▶ [Problem to solve] In the records below, the line with "ψ (resGalOfEmb ((ι₂.restrictScalars" opens the range and the line with "x • ψ₂ (torsionPointsMap W E n m)" closes it; print that range exactly and nothing else.
(Input for this task)
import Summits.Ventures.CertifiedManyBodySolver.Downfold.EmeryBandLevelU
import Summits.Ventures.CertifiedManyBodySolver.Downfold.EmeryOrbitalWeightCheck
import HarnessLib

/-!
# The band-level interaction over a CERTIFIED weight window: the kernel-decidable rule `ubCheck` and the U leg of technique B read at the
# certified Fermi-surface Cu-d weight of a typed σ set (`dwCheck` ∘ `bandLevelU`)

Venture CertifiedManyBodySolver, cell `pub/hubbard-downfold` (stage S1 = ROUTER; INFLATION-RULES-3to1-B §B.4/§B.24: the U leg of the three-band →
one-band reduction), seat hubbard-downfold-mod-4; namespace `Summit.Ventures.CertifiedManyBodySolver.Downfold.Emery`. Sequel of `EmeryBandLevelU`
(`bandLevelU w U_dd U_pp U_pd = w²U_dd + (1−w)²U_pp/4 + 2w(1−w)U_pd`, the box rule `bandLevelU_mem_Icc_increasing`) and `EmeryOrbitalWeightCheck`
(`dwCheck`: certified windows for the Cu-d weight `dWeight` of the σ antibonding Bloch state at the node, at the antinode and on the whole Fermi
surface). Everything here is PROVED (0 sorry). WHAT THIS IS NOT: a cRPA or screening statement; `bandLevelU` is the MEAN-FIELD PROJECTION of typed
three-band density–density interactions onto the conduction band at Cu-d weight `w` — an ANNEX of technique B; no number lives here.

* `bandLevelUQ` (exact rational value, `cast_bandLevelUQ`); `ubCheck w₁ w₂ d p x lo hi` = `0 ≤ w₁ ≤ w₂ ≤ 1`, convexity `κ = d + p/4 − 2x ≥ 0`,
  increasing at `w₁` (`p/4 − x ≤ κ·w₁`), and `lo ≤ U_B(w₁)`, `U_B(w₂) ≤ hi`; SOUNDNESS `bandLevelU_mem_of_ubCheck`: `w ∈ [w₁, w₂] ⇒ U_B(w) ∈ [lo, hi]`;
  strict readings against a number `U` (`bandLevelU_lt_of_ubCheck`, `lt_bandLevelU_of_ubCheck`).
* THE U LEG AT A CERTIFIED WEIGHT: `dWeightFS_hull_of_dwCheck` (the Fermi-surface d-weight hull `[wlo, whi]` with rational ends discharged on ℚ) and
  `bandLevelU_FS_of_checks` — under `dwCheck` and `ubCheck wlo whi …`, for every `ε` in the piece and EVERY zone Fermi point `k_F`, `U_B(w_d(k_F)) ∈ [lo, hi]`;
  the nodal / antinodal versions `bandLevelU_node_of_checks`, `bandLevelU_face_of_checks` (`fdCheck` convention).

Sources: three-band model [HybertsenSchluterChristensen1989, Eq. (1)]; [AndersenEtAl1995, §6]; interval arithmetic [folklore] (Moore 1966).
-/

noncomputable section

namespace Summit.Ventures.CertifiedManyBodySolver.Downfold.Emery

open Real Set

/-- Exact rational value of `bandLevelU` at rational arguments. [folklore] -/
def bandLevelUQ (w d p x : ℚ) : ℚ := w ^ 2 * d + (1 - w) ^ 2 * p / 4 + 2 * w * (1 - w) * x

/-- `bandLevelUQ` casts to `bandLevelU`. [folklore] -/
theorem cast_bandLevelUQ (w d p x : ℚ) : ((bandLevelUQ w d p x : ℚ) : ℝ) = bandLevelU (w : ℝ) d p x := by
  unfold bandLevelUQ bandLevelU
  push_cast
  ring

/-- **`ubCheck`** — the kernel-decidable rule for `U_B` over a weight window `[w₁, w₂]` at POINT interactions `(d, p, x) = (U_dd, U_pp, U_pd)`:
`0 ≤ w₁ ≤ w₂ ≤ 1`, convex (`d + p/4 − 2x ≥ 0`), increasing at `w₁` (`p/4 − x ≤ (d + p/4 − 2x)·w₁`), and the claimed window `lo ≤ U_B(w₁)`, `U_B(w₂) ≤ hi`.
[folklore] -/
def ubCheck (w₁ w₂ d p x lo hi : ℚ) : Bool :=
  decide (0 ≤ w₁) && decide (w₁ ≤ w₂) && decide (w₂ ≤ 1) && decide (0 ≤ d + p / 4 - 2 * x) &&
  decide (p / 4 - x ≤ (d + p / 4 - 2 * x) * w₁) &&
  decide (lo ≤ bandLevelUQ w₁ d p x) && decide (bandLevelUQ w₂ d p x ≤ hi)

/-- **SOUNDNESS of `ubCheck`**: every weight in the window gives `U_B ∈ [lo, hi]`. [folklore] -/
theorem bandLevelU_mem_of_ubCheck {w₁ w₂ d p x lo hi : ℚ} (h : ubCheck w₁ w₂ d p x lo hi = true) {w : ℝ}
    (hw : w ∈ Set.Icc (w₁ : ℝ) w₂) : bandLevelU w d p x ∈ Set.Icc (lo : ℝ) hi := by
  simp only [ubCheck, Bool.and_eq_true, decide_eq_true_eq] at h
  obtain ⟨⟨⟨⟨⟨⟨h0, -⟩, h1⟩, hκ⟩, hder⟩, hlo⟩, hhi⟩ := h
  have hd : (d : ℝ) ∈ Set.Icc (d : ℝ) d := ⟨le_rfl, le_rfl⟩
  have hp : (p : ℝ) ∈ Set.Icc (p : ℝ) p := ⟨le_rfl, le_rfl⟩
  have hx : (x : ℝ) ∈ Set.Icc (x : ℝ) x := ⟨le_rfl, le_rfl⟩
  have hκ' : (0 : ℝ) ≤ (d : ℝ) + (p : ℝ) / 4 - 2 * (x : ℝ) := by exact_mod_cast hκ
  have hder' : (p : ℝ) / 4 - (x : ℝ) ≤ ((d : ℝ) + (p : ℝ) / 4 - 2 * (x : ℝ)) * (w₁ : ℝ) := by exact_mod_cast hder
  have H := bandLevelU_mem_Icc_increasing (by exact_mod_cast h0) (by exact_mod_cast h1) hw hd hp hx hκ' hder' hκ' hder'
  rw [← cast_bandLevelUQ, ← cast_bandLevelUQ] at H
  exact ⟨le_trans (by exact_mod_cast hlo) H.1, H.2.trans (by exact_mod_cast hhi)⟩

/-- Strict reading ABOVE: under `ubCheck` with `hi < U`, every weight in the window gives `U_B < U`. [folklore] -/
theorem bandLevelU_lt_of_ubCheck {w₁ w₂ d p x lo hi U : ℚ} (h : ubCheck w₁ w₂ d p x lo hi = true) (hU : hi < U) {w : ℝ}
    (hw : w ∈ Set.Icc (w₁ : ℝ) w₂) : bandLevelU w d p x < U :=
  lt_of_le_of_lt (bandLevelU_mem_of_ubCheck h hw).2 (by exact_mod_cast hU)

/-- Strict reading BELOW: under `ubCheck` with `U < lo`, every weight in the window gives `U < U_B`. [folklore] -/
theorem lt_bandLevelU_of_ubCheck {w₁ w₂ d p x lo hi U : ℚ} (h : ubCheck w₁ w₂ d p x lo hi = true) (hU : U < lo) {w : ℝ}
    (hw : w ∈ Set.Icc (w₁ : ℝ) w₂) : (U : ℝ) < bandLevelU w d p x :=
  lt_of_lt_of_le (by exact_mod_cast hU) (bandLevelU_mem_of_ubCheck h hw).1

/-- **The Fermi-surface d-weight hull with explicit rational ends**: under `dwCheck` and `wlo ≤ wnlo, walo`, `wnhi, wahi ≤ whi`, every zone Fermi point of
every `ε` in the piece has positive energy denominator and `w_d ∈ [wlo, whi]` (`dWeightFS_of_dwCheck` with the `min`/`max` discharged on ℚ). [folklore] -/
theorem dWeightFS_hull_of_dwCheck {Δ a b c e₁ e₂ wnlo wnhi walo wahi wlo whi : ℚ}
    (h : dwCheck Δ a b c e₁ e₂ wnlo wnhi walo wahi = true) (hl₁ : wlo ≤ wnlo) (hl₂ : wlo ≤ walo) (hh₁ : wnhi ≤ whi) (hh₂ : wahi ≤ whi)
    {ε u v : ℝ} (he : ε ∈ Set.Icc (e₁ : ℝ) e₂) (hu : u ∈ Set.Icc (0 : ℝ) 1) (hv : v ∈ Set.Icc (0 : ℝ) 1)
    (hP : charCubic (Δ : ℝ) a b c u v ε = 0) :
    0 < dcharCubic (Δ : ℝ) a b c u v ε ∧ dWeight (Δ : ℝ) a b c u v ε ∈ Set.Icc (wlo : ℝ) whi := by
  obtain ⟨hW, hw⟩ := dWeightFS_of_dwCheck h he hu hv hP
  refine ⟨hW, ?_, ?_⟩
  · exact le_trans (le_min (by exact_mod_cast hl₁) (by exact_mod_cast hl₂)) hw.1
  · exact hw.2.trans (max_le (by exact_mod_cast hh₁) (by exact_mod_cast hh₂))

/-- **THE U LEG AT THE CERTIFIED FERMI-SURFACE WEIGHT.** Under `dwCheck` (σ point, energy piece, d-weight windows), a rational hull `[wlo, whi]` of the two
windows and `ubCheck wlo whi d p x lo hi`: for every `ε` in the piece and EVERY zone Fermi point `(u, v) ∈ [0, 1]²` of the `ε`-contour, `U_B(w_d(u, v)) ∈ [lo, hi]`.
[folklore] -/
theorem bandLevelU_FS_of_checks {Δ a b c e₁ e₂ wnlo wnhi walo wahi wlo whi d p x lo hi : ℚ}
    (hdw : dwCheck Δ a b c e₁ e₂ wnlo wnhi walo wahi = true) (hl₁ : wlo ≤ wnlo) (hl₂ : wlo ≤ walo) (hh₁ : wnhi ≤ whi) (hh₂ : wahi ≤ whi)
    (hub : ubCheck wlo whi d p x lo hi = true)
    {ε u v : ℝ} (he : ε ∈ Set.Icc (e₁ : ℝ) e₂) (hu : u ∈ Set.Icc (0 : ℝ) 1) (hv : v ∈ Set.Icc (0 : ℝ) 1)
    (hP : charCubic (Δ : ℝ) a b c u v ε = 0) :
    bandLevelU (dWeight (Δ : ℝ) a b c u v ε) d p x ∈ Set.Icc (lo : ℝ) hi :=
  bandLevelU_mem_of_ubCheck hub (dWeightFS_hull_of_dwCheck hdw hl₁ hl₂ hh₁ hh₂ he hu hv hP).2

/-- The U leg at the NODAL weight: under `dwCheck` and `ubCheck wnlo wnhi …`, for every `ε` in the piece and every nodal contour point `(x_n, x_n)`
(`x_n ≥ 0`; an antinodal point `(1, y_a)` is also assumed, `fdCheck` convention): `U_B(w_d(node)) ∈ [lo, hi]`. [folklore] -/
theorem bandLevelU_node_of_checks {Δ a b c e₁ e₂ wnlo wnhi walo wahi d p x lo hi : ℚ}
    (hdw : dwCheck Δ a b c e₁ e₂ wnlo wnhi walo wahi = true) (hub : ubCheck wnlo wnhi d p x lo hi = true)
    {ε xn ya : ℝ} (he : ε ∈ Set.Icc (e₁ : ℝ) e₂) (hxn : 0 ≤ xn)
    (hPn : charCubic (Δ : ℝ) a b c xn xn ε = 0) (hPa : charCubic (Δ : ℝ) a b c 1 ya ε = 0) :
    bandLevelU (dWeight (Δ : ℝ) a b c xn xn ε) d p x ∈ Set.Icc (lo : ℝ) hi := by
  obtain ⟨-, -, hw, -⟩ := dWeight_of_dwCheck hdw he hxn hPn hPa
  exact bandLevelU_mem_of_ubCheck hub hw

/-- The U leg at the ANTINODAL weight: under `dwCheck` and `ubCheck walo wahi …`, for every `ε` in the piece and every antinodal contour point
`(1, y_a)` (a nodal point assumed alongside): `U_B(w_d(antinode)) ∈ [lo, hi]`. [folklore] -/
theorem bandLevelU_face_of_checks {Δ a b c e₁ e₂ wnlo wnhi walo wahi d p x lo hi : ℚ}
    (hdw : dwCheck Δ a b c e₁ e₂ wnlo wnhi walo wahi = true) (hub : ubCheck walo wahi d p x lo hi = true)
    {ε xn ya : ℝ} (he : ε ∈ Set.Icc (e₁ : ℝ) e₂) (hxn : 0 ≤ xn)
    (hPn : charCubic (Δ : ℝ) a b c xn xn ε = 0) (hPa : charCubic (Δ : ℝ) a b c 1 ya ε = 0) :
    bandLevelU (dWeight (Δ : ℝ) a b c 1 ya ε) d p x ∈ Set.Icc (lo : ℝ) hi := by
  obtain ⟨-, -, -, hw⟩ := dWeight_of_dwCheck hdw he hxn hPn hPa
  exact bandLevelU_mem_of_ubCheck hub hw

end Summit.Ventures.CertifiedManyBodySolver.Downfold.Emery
(End Input for this task)
(Input for this task)
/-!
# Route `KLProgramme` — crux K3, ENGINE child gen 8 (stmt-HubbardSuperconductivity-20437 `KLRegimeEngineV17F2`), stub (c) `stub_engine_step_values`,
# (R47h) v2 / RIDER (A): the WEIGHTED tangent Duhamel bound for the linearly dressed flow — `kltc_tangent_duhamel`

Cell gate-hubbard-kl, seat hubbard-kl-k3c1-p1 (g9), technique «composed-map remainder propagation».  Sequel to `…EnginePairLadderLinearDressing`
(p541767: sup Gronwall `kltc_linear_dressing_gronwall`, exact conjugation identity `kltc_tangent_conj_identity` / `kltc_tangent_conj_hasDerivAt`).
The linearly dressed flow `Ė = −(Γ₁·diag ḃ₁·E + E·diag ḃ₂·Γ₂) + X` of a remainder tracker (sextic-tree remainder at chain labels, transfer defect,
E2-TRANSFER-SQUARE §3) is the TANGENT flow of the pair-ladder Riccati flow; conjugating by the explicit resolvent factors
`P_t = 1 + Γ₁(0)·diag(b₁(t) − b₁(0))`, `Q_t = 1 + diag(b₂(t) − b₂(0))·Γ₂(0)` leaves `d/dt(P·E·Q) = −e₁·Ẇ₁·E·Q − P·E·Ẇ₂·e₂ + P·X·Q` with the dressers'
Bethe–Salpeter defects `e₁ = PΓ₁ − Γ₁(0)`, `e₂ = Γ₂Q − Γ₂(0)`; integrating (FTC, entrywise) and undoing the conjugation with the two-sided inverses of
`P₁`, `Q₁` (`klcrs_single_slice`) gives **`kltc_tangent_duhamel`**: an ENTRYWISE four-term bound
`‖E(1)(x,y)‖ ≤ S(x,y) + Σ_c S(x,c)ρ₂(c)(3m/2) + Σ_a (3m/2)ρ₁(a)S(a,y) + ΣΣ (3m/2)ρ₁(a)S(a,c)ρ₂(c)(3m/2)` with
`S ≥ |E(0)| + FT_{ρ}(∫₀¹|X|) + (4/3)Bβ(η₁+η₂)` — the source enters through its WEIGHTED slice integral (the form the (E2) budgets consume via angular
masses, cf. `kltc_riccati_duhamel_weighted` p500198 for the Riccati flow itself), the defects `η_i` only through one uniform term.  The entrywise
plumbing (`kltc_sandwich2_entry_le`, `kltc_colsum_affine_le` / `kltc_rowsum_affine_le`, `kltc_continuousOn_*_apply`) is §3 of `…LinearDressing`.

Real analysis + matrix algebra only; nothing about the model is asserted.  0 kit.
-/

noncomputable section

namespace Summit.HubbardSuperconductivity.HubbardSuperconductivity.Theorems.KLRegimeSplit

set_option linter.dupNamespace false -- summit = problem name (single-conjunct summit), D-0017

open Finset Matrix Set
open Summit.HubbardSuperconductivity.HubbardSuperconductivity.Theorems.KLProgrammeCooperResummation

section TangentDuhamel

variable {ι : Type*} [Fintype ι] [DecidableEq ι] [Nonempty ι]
(End Input for this task)
(Input for this task)
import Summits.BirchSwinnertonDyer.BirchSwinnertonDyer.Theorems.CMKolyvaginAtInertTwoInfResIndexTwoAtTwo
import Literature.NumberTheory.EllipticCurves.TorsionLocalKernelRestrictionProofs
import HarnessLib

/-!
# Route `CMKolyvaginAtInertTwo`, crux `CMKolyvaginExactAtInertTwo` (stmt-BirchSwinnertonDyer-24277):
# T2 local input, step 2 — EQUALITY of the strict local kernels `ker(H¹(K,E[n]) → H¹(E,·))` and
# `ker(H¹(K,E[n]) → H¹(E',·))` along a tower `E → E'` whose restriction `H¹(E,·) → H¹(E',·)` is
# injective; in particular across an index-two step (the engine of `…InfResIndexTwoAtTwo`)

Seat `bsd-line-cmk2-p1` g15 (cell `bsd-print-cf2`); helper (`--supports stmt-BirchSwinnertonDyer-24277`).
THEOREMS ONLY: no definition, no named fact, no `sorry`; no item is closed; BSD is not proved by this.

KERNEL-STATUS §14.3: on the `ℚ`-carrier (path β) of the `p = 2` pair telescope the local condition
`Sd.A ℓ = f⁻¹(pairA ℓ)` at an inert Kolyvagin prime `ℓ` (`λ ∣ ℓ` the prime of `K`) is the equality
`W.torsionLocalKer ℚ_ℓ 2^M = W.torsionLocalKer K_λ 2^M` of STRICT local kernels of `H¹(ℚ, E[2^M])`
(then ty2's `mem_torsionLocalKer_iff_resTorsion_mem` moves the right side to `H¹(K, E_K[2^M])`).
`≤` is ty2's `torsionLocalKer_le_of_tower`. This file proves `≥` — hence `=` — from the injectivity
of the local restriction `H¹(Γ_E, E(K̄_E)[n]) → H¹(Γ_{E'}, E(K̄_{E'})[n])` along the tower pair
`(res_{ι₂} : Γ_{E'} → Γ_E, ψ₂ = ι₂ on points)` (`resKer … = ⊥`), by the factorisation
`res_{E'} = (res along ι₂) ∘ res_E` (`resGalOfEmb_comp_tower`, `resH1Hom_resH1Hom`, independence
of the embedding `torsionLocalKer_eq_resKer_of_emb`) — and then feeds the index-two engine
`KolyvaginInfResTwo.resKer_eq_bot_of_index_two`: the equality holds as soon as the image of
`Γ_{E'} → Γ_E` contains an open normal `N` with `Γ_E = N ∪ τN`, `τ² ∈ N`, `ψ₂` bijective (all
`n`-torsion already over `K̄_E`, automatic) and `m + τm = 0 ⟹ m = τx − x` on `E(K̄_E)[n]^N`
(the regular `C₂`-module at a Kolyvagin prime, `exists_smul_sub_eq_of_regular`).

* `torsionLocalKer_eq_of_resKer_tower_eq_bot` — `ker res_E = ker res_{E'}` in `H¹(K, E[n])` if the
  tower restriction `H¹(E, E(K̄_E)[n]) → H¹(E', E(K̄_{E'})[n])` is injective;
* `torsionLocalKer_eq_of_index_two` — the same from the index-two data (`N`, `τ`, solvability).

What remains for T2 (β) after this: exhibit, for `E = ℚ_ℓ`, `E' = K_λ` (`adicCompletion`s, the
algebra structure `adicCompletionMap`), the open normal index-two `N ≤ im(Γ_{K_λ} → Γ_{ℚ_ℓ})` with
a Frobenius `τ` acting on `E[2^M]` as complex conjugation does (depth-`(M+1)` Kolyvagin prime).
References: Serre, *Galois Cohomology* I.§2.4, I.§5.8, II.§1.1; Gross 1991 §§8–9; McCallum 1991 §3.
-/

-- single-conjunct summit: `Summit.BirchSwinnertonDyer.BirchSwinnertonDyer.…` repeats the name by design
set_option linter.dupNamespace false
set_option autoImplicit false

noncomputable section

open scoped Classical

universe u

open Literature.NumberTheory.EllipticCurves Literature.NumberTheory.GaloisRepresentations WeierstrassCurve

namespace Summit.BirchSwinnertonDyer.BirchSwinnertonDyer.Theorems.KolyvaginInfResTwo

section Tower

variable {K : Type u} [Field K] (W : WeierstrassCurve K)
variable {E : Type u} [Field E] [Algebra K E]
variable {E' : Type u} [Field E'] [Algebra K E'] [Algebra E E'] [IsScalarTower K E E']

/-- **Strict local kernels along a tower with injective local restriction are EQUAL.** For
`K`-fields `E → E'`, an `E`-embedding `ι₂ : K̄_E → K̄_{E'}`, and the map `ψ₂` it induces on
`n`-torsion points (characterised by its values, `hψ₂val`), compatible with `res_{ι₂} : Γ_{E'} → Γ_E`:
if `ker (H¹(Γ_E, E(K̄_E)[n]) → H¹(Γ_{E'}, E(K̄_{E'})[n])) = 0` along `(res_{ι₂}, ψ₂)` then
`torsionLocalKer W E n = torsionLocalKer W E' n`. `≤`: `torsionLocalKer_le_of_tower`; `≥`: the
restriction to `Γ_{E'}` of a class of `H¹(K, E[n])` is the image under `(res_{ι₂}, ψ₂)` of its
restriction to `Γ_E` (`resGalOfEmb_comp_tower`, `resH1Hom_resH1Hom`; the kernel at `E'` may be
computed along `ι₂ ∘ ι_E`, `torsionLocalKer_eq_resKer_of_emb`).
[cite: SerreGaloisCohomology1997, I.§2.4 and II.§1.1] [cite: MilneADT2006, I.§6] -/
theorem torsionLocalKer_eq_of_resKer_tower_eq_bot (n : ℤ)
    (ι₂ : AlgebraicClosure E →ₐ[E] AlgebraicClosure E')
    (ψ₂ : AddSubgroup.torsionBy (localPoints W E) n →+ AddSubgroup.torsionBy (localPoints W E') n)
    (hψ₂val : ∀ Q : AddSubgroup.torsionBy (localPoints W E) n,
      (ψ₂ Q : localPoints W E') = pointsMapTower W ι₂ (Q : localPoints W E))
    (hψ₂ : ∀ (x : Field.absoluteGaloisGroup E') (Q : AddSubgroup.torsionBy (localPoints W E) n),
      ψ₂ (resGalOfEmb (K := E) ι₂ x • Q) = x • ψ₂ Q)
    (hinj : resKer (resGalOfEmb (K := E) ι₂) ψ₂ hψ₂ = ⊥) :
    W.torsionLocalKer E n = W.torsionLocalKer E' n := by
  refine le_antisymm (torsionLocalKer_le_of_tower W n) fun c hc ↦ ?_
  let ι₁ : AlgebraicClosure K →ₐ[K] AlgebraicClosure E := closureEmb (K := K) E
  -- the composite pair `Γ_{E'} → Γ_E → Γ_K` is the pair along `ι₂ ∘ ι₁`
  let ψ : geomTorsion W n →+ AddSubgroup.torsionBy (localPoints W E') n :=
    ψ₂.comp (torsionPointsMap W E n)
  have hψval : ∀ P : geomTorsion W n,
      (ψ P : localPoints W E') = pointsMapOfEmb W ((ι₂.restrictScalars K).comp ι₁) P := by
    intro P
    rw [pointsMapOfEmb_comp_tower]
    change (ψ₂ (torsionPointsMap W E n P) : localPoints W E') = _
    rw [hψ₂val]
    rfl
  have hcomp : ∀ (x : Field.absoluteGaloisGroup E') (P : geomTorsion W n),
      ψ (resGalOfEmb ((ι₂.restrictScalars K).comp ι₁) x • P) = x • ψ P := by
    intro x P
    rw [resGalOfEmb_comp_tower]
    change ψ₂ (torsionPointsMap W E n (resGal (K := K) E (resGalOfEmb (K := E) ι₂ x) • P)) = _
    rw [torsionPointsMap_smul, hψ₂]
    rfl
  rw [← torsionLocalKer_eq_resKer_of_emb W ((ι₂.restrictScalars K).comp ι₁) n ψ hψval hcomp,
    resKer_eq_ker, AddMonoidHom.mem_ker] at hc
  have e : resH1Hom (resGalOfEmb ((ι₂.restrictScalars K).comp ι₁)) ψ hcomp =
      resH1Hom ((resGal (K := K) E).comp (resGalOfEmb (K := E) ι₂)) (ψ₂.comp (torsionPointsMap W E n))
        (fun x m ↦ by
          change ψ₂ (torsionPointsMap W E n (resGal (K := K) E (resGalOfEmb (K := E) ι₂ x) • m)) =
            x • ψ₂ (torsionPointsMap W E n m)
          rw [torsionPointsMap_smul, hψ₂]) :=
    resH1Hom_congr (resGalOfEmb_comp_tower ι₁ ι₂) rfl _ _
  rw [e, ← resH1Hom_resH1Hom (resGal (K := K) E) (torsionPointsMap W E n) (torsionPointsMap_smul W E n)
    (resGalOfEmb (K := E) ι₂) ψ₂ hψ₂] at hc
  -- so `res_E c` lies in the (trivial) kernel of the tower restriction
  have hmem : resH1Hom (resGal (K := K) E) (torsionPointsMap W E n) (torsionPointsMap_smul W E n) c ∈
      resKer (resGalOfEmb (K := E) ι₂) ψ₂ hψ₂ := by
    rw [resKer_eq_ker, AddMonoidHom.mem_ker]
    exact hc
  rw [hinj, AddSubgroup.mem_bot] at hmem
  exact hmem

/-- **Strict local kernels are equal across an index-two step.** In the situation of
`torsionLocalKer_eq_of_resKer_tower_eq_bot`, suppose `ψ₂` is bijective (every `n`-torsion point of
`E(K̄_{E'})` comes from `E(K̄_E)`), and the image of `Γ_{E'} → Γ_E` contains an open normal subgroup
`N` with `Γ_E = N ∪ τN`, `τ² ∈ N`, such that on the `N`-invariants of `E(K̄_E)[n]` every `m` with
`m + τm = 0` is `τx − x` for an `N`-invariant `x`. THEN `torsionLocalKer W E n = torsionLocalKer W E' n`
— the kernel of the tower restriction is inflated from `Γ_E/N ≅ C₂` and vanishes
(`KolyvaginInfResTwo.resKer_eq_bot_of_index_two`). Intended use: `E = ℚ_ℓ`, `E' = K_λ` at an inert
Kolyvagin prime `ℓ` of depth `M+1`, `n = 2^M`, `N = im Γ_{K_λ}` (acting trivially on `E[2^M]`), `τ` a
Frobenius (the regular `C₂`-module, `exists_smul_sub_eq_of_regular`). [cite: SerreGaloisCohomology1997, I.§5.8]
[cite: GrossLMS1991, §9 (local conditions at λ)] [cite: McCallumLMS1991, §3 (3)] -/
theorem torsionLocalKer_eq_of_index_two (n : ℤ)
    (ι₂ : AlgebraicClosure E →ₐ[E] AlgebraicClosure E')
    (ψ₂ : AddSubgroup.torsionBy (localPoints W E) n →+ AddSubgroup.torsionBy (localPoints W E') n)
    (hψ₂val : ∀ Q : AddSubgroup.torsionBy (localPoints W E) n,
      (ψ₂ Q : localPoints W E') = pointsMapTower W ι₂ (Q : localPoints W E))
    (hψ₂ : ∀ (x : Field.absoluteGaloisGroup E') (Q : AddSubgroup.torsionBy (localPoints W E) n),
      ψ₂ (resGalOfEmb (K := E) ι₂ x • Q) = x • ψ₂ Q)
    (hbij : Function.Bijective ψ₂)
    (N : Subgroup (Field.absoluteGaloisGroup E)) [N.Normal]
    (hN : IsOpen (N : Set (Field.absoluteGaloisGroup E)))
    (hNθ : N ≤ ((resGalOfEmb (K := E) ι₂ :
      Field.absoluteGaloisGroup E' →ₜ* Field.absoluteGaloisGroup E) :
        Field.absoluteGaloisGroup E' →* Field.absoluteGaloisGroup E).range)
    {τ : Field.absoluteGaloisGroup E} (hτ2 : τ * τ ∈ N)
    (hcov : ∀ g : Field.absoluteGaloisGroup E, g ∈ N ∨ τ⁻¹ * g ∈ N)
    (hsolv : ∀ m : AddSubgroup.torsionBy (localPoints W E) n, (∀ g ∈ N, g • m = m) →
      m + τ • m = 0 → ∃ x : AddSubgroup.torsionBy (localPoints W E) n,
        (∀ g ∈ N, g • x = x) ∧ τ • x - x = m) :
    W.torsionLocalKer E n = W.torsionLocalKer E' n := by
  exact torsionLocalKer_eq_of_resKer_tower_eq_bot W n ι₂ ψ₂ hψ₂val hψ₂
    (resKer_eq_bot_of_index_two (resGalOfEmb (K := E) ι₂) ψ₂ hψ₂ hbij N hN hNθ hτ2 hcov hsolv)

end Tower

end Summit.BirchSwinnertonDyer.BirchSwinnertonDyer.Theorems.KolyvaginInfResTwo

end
(End Input for this task)
▶ [Completed exercise]
      ψ (resGalOfEmb ((ι₂.restrictScalars K).comp ι₁) x • P) = x • ψ P := by
    intro x P
    rw [resGalOfEmb_comp_tower]
    change ψ₂ (torsionPointsMap W E n (resGal (K := K) E (resGalOfEmb (K := E) ι₂ x) • P)) = _
    rw [torsionPointsMap_smul, hψ₂]
    rfl
  rw [← torsionLocalKer_eq_resKer_of_emb W ((ι₂.restrictScalars K).comp ι₁) n ψ hψval hcomp,
    resKer_eq_ker, AddMonoidHom.mem_ker] at hc
  have e : resH1Hom (resGalOfEmb ((ι₂.restrictScalars K).comp ι₁)) ψ hcomp =
      resH1Hom ((resGal (K := K) E).comp (resGalOfEmb (K := E) ι₂)) (ψ₂.comp (torsionPointsMap W E n))
        (fun x m ↦ by
          change ψ₂ (torsionPointsMap W E n (resGal (K := K) E (resGalOfEmb (K := E) ι₂ x) • m)) =
            x • ψ₂ (torsionPointsMap W E n m)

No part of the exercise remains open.